Function tests

Suspicion of adrenogenital syndrome due to 21-hydroxylase-deficiency.

(Please be aware that there are different test procedures for the exclusion of 3-beta-hydroxy steroid dehydrogenase as well as for 11-beta-hydroxylase deficiency.)

As long as the basal (unstimulated) value for 17-hydroxy-progesterone (17-OHP) is < 2 µg/l, an AGS can largely be ruled out and a stimulation with ACTH (Synacthen) is only necessary in extreme exceptional cases. A basal 17-OHP > 10 µg/l alone already justifies diagnosis of AGS, which should be further confirmed by human genetic testing. Stimulation is also dispensable in this case. In case of basal 17-OHP ranging between 2 – 10 µg/l, the diagnosis can be made by the ACTH stimulation test.

17-OH-progesterone

2 – 5 ml whole blood without supplements, before and 60 min after ACTH-administration. Centrifuge blood after 30 - 40 min and send in serum.

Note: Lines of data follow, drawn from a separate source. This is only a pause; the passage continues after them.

import Mathlib
import Literature.NumberTheory.LFunctions.Zhang2022.Section15U009Shift
import Literature.NumberTheory.LFunctions.Zhang2022.Section15U009Core
import Literature.NumberTheory.LFunctions.Zhang2022.Section14Eq143Assembly
import HarnessLib

/-!
# Zhang (2022) §15 u009 (p. 80, tex L4037) — `Z22:§15.u009` DISCHARGED: the extension `Ψ₁ → Ψ` on
# `𝔍(−1)` (`u009_extend_eventually`) and `Typed.Section15A.step15_u009_holds`

Topic `Literature/NumberTheory/LFunctions/Zhang2022` (Landau–Siegel audit tree; verdict-neutral).
Y. Zhang, *Discrete mean estimates and the Landau–Siegel zero*, arXiv:2211.02515v1 (2022)
[Zhang2022LandauSiegel] — **an unrefereed manuscript under adjudication; nothing here asserts or
denies its Theorems 1–2.** ZHANG-L discharge lane (helper under leaf `Typed.Section15A.Eq15_6`, via
the tree edge `eq15_4_of : Step15_u008 → Step15_u009 → Step15_u012 → Eq15_4`); THEOREM-ONLY.

§15 p. 80 (tex L4037), inside the proof of (15.4):

> In a way similar to the proof of (7.3), the sum over `ψ ∈ Ψ₁` can be extended to the sum over
> `ψ ∈ Ψ`, and then the segment `𝔍(−1)` can be replaced by the line `σ = −1/2`, with acceptable errors.

* `U009.u009_extend_eventually` — the FIRST half (the statement `Typed.Section15A.Step15_u009a` of the
  typer's sub-step file, abbreviation unfolded): `τ(χ)Σ_{ψ∈Ψ₁}χ(p)(pt₀)^{−β₃}(1/2πi)∫_{𝔍(−1)}KBω =
  τ(χ)Σ_{ψ∈Ψ}(…) + o(𝔓)`. Assembled EXACTLY as the tree's (14.3) (`Typed.Sec14.Eq143.dedEq143_of_tail`),
  in mirror image: the difference is `−τ(χ)Σ_{Ψ₂}(…)`; per `ψ` the `𝔍(−1)`-integrand splits into head
  and tail (`ktildeSeries_eq_head_add_tail`, `Re s = −1/2 < 0`); the head is `≤ ∫_{𝔍(0)}|…||ds| +
  O(e^{−𝓛¹⁰/16})` (`U009.shift`), the tail `O(e^{−𝓛¹⁰/16})` (`U009.tail`); on `𝔍(0)`,
  `|D^{−(1−s)}| = D^{−1/2}` and `Σ_{Ψ₂}|head||B| ≤ K𝔓𝓛⁻¹⁹` (`U009.core` with `Skeleton.prop21_holds`,
  `Skeleton.lemma33b_holds`), `∫_{𝔍(0)}|ω||ds| ≤ C₇₄` ((7.4)); `|τ(χ)| = √D` cancels `D^{−1/2}`, and
  `#Ψ₂ ≤ 𝔓`, `√D·e^{−𝓛¹⁰/16} ≤ e^{−𝓛/16}`.
* `Typed.Section15A.step15_u009_holds : ∀ c′, Step15_u009 c′` — **`Z22:§15.u009` DISCHARGED**, from the
  first half and the second half `U009.u009_line_eventually` (`Section15U009Line`), `ε/2 + ε/2`.
  Assumption (A) enters only through Proposition 2.1.

## References

* Y. Zhang, arXiv:2211.02515v1 (2022), §15 p. 80, tex L4033–L4041; §7 (7.3)–(7.5) pp. 34–35.
  [cite: Zhang2022LandauSiegel, §15 p. 80]
-/

noncomputable section

open Complex Real MeasureTheory Set intervalIntegral
open scoped ComplexConjugate

namespace Literature.NumberTheory.LFunctions.Zhang2022.Typed.Section15A.U009

open Skeleton Section7aStatements Section7Eq73Edge Typed.Sec14.Eq143

variable (c' : ℝ) {D : ℕ}

/-- `2πt₀ − 𝓛₁ > 0` for `𝓛 ≥ 1`. [folklore] -/
private theorem twoPiT0_sub_ell1_pos'' {D : ℕ} (hℓ : 1 ≤ ell D) : 0 < 2 * π * t0 D - ell1 D := by
  have h1 : ell D ^ 405 ≤ ell D ^ 519 := pow_le_pow_right₀ hℓ (by norm_num)
  have h2 : 1 ≤ ell D ^ 519 := one_le_pow₀ hℓ
  rw [t0, ell1]; nlinarith [Real.pi_gt_three]

/-- `finsetOf univ = univ` for the finite type `Ψ`. [folklore] -/
private theorem finsetOf_univ_eq {D : ℕ} [Fintype (Chr D)] :
    finsetOf (Set.univ : Set (Chr D)) = Finset.univ := by
  ext x
  simp [mem_finsetOf Set.finite_univ]

/-- `√D·e^{−𝓛¹⁰/16} ≤ e^{−𝓛/16}` for `𝓛 ≥ 2` (`√D = e^{𝓛/2}`, `𝓛¹⁰ ≥ 9𝓛`). [folklore] -/
private theorem sqrt_mul_exp_le {D : ℕ} (hD1 : 1 ≤ D) (hℓ : 2 ≤ ell D) :
    Real.sqrt D * Real.exp (-(1 / 16) * ell D ^ 10) ≤ Real.exp (-(ell D / 16)) := by
  have hD0 : (0 : ℝ) < D := by exact_mod_cast hD1
  have hsqrt : Real.sqrt D = Real.exp (ell D / 2) := by
    have h : (D : ℝ) = Real.exp (ell D / 2) ^ 2 := by
      rw [← Real.exp_nat_mul, show ((2 : ℕ) : ℝ) * (ell D / 2) = ell D by push_cast; ring, ell,
        Real.exp_log hD0]
    rw [h, Real.sqrt_sq (Real.exp_pos _).le]
  rw [hsqrt, ← Real.exp_add]
  apply Real.exp_le_exp.mpr
  have hℓ1 : 1 ≤ ell D := by linarith
  have h9 : (9 : ℝ) ≤ ell D ^ 9 := by
    calc (9 : ℝ) ≤ 2 ^ 9 := by norm_num
      _ ≤ ell D ^ 9 := pow_le_pow_left₀ (by norm_num) hℓ 9
  have h10 : ell D ^ 10 = ell D * ell D ^ 9 := by ring
  rw [h10]; nlinarith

The test should be done during the proliferative stage of the adult woman to avoid interpretation problems, which can occur during raised progesterone-levels.

Obligatory test start between 7 and 9 o’clock. The patient should be empty-stomached for the duration of the test.

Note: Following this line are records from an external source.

/-- **From Kirby's `Δ = EDer(K/C)` to a finite family.** If `C` is `cl`-closed
(`dcl C ⊆ C`) and `x̄` is `ℚ`-linearly independent modulo `⟨C⟩_ℚ`, then finitely many
E-derivations `D₁, …, D_m` over `C` already witness that `x̄` is `ℚ`-linearly independent
modulo their common constants (`IsQLinearIndependentMod D x`): the subspaces of `ℚⁿ` of
dependences modulo the constants of finite subfamilies satisfy the descending chain condition,
and a minimal one records dependences modulo `⋂_{∂ ∈ Δ} ker ∂ = dcl C = C`, which are trivial.
(Kirby 2010, proof of Cor. 5.2, uses the whole set `Δ`; Ax's theorem is vendored for finite
families in `AxSchanuel.lean`.) [cite: Kirby2010, Cor. 5.2 (proof)] -/
theorem exists_finite_eDer_family {C : Set K} (hC : dcl C ⊆ C) {n : ℕ} {x : Fin n → K}
    (hx : LinearIndependent ℚ ((Submodule.span ℚ C).mkQ ∘ x)) :
    ∃ (m : ℕ) (D : Fin m → Derivation ℤ K K),
      (∀ j, D j ∈ eDer K C) ∧ Transcendental.IsQLinearIndependentMod D x := by
  classical
  -- dependence spaces of finite families: `v ∈ W p` iff every `p.2 j` kills `∑ vᵢ xᵢ`
  let W : (Σ m : ℕ, Fin m → Derivation ℤ K K) → Submodule ℚ (Fin n → ℚ) := fun p =>
    ⨅ j, LinearMap.ker ((p.2 j).toLinearMap.toAddMonoidHom.toRatLinearMap ∘ₗ
      Fintype.linearCombination ℚ x)
  have hmemW : ∀ (p : Σ m : ℕ, Fin m → Derivation ℤ K K) (v : Fin n → ℚ),
      v ∈ W p ↔ ∀ j, p.2 j (∑ i, v i • x i) = 0 := fun p v => by
    simp only [W, Submodule.mem_iInf, LinearMap.mem_ker, LinearMap.comp_apply,
      Fintype.linearCombination_apply, AddMonoidHom.coe_toRatLinearMap,
      LinearMap.toAddMonoidHom_coe, Derivation.coeFn_coe]
  -- the achievable dependence spaces, and a minimal one
  set Wset : Set (Submodule ℚ (Fin n → ℚ)) :=
    Set.range fun p : (Σ m : ℕ, Fin m → eDer K C) => W ⟨p.1, fun j => (p.2 j).1⟩ with hWset
  have hWne : Wset.Nonempty :=
    ⟨_, Set.mem_range_self (⟨0, Fin.elim0⟩ : Σ m : ℕ, Fin m → eDer K C)⟩
  obtain ⟨M', ⟨⟨m, D⟩, rfl⟩, hmin⟩ := IsArtinian.set_has_minimal Wset hWne
  refine ⟨m, fun j => (D j).1, fun j => (D j).2, ?_⟩
  -- minimality: every E-derivation over `C` kills the combinations recorded by `D`
  have hall : ∀ v ∈ W ⟨m, fun j => (D j).1⟩, ∀ D' ∈ eDer K C, D' (∑ i, v i • x i) = 0 := by
    intro v hv D' hD'
    have hle : W ⟨m + 1, fun j => (Fin.snoc (α := fun _ => eDer K C) D ⟨D', hD'⟩ j).1⟩ ≤
        W ⟨m, fun j => (D j).1⟩ := by
      intro w hw
      rw [hmemW] at hw ⊢
      intro j
      simpa only [Fin.snoc_castSucc] using hw (Fin.castSucc j)
    have heq : W ⟨m + 1, fun j => (Fin.snoc (α := fun _ => eDer K C) D ⟨D', hD'⟩ j).1⟩ =
        W ⟨m, fun j => (D j).1⟩ :=
      eq_of_le_of_not_lt hle
        (hmin _ (Set.mem_range_self
          (⟨m + 1, Fin.snoc (α := fun _ => eDer K C) D ⟨D', hD'⟩⟩ : Σ m : ℕ, Fin m → eDer K C)))
    rw [← heq, hmemW] at hv
    simpa only [Fin.snoc_last] using hv (Fin.last m)
  -- conclusion
  intro q hq
  set v : Fin n → ℚ := fun i => (q i : ℚ) with hv
  have hsum : (∑ i, v i • x i) = ∑ i, (q i : K) * x i :=
    Finset.sum_congr rfl fun i _ => by rw [hv, Rat.smul_def, Rat.cast_intCast]
  have hvmem : v ∈ W ⟨m, fun j => (D j).1⟩ := by
    rw [hmemW]
    intro j
    rw [hsum]
    exact hq j
  have hdcl : (∑ i, v i • x i) ∈ dcl C := fun D' hD' => hall v hvmem D' hD'
  have hspan : (∑ i, v i • x i) ∈ Submodule.span ℚ C := Submodule.subset_span (hC hdcl)
  have hzero : (∑ i, v i • ((Submodule.span ℚ C).mkQ ∘ x) i) = 0 := by
    have h1 : (Submodule.span ℚ C).mkQ (∑ i, v i • x i) = 0 := by
      rw [Submodule.mkQ_apply, Submodule.Quotient.mk_eq_zero]
      exact hspan
    simpa only [map_sum, map_smul, Function.comp_apply] using h1
  have hv0 := Fintype.linearIndependent_iff.mp hx v hzero
  funext i
  have := hv0 i
  simp only [hv, Int.cast_eq_zero] at this
  exact this

end FiniteFamily

/-! ### Kirby 2010, Cor. 5.2 from Ax's theorem -/

section Cor52

variable {K : Type} [Field K] [CharZero K] [Literature.ModelTheory.ExponentialFields.ExponentialRing K]

/-- **Kirby 2010, Cor. 5.2** (weak Schanuel property over `cl`-closed sets, with the
non-negative pregeometry-dimension term dropped), for `ℚ`-linearly independent tuples, *from*
Ax's theorem (`Literature.NumberTheory.Transcendental.ax_schanuel`, Ax 1971 Thm. 3): if `dcl C ⊆ C` and
`x : Fin n → K` is `ℚ`-linearly independent modulo `⟨C⟩_ℚ`, then `n ≤ td(x̄, exp x̄ / C)`.
Proof as printed: `Δ = EDer(K/C)`, `yᵢ = exp xᵢ`, constants `= C`; here `Δ` is first cut down
to a finite family (`exists_finite_eDer_family`) and the base of the transcendence degree is
moved from the constants of that family down to `ℚ(C)` (`trdeg_adjoin_le_of_subset`).
[cite: Kirby2010, Cor. 5.2] -/
theorem le_relTrdeg_of_dcl_subset (hAx : Transcendental.ax_schanuel) {C : Set K}
    (hC : dcl C ⊆ C) {n : ℕ} {x : Fin n → K}
    (hx : LinearIndependent ℚ ((Submodule.span ℚ C).mkQ ∘ x)) :
    (n : Cardinal) ≤ relTrdeg C x := by
  obtain ⟨m, D, hD, hind⟩ := exists_finite_eDer_family hC hx
  have h := hAx K m n D x (Literature.ModelTheory.ExponentialFields.ExponentialRing.exp ∘ x)
    (fun i => (Literature.ModelTheory.ExponentialFields.ExponentialRing.isUnit_exp (x i)).ne_zero) (fun j i => (hD j).1 (x i)) hind
  have hn : (n : Cardinal) ≤ ((n + (Matrix.of fun i j => D j (x i)).rank : ℕ) : Cardinal) := by
    exact_mod_cast Nat.le_add_right _ _
  refine hn.trans (h.trans ?_)
  -- the constants of `D` as an intermediate field over `ℚ` containing `C`, hence `ℚ(C)`
  let E : IntermediateField ℚ K :=
    ({ Transcendental.constantSubring D with
        inv_mem' := fun _ ha => Transcendental.inv_mem_constantSubring ha } : Subfield K)
      |>.toIntermediateField fun q j => by
        rw [Algebra.algebraMap_eq_smul_one, Rat.smul_one_eq_cast]
        exact derivation_map_ratCast (D j) q
  have hE : (E : Set K) = Transcendental.constantSubring D := rfl
  have hCsub : C ⊆ (E : Set K) := fun c hc =>
    show c ∈ Transcendental.constantSubring D from fun j => (hD j).2 c hc
  have hLE : ((IntermediateField.adjoin ℚ C : IntermediateField ℚ K) : Set K) ⊆
      Transcendental.constantSubring D := by
    rw [← hE]
    exact IntermediateField.adjoin_le_iff.mpr hCsub
  exact trdeg_adjoin_le_of_subset (Transcendental.constantSubring D) (IntermediateField.adjoin ℚ C)
    hLE (Set.range x ∪ Set.range (Literature.ModelTheory.ExponentialFields.ExponentialRing.exp ∘ x))

/-- `td(x̄, exp x̄ / C)` is monotone under passing to a sub-tuple `x̄ ∘ a`. [folklore] -/
theorem relTrdeg_comp_le {n : ℕ} (C : Set K) (x : Fin n → K) {ι : Type} [Fintype ι]
    (e : ι ≃ Fin (Fintype.card ι)) (a : ι → Fin n) :
    relTrdeg C ((x ∘ a) ∘ e.symm) ≤ relTrdeg C x := by
  unfold relTrdeg
  set L := IntermediateField.adjoin ℚ C
  have hsub : Set.range ((x ∘ a) ∘ e.symm) ∪ Set.range (Literature.ModelTheory.ExponentialFields.ExponentialRing.exp ∘ ((x ∘ a) ∘ e.symm)) ⊆
      Set.range x ∪ Set.range (Literature.ModelTheory.ExponentialFields.ExponentialRing.exp ∘ x) := by
    apply Set.union_subset_union
    · rintro _ ⟨i, rfl⟩; exact ⟨a (e.symm i), rfl⟩
    · rintro _ ⟨i, rfl⟩; exact ⟨a (e.symm i), rfl⟩
  exact trdeg_le_of_injective
    (IntermediateField.inclusion (IntermediateField.adjoin.mono L _ _ hsub))
    (IntermediateField.inclusion_injective _)

/-- **Kirby 2010, Cor. 5.2 / Thm. 1.2** in the form `ldim_ℚ(x̄/C) ≤ td(x̄, exp x̄ / C)` for a
`cl`-closed `C` and an arbitrary tuple `x̄`, from Ax's theorem: reduce to a maximal sub-tuple
that is `ℚ`-linearly independent modulo `⟨C⟩_ℚ`. [cite: Kirby2010, Cor. 5.2] -/
theorem relLinDim_le_relTrdeg_of_dcl_subset (hAx : Transcendental.ax_schanuel) {C : Set K}
    (hC : dcl C ⊆ C) {n : ℕ} (x : Fin n → K) :
    (relLinDim C x : Cardinal) ≤ relTrdeg C x := by
  classical
  obtain ⟨κ, a, ha, hspan, hli⟩ := exists_linearIndependent' ℚ ((Submodule.span ℚ C).mkQ ∘ x)
  haveI : Fintype κ := Fintype.ofInjective a ha
  set e := Fintype.equivFin κ
  have hli' : LinearIndependent ℚ ((Submodule.span ℚ C).mkQ ∘ ((x ∘ a) ∘ e.symm)) := by
    have : (Submodule.span ℚ C).mkQ ∘ ((x ∘ a) ∘ e.symm) =
        (((Submodule.span ℚ C).mkQ ∘ x) ∘ a) ∘ e.symm := rfl
    rw [this]
    exact (linearIndependent_equiv e.symm).mpr hli
  have hdim : relLinDim C x = Fintype.card κ := by
    unfold relLinDim
    rw [← hspan]
    exact finrank_span_eq_card hli
  rw [hdim]
  exact (le_relTrdeg_of_dcl_subset hAx hC hli').trans (relTrdeg_comp_le C x e a)

variable (K) in
/-- **Kirby 2010, Thm. 1.2** in the form `δ(x̄/C) ≥ 0` for `ecl`-closed `C` — the named fact
`Kirby2010_weakSchanuel K` of `EclPregeometry.lean` — from Ax's theorem (`ax_schanuel`) and
Kirby's Prop. 7.1 (`Kirby2010_dcl_subset_ecl K`), as in the printed proof ("theorem 1.2
follows from corollary 5.2", p. 11). [cite: Kirby2010, Thm. 1.2] -/
theorem Kirby2010_weakSchanuel_of (hAx : Transcendental.ax_schanuel)
    (h71 : Kirby2010_dcl_subset_ecl K) : Kirby2010_weakSchanuel K :=
  fun _ hC _ x => relLinDim_le_relTrdeg_of_dcl_subset hAx (h71.dcl_subset_of_isEclClosed hC) x

end Cor52

end Literature.NumberTheory.Transcendental

/-! ### The target fact -/

namespace Literature.NumberTheory.Transcendental

/-- **Kirby's weak Schanuel property over `ecl(∅)` for `ℂ_exp`** (the named fact
`kirby_weakSchanuel_ecl_empty`, Kirby 2010 Thm. 1.2 at `F = ℂ_exp`, `C = ecl ∅`), from the two
named facts it rests on in print: Ax's theorem (`Literature.NumberTheory.Transcendental.ax_schanuel`, Ax 1971
Thm. 3 = Kirby 2010 Thm. 5.1) and Kirby's Prop. 7.1 `cl ⊆ ecl` (`Literature.Kirby2010_dcl_subset_ecl ℂ`).
The `ecl`-closedness of `ecl ∅` (Kirby Thm. 1.1) is itself derived from Prop. 7.1 and the proved
Prop. 4.7. [cite: Kirby2010, Thm. 1.2] -/
theorem kirby_weakSchanuel_ecl_empty_of (hAx : Transcendental.ax_schanuel)
    (h71 : Kirby2010_dcl_subset_ecl ℂ) : kirby_weakSchanuel_ecl_empty := by
  intro n x hx
  exact le_relTrdeg_of_dcl_subset hAx (h71.dcl_subset_of_isEclClosed (h71.ecl_idem ∅)) hx

end Literature.NumberTheory.Transcendental

namespace Literature.NumberTheory.Transcendental

/-- The fact `Literature.NumberTheory.Transcendental.kirby_relative_schanuel_complex` (`KirbyRelativeSchanuel.lean`) is verbatim the
same statement as `Periods.kirby_weakSchanuel_ecl_empty`; hence it too follows from Ax's theorem
and Kirby's Prop. 7.1. [cite: Kirby2010, Thm. 1.2] -/
theorem kirby_relative_schanuel_complex_of (hAx : Transcendental.ax_schanuel)
    (h71 : Kirby2010_dcl_subset_ecl ℂ) : kirby_relative_schanuel_complex :=
  Transcendental.kirby_weakSchanuel_ecl_empty_of hAx h71

end Literature.NumberTheory.Transcendental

1. Initial basal blood extraction prior to ACTH administration.
2. Intravenous injection of ACTH (Synacthen® 0,25) (250 µg = 25 IE ACTH) as a bolus.
3. Blood extraction after 60 min. (Additional blood extraction after 30 min can assist evaluation but is not essential). Mark the samples with the extraction timings and send to the laboratory for evaluation of 17-OH-progesterone.

If the 17-OH-progesterone value remains < 10 µg/l, an AGS can be ruled out. If the value rises to > 10 µg/l there is a strong suspicion of AGS, which should be secured by human genetic testing.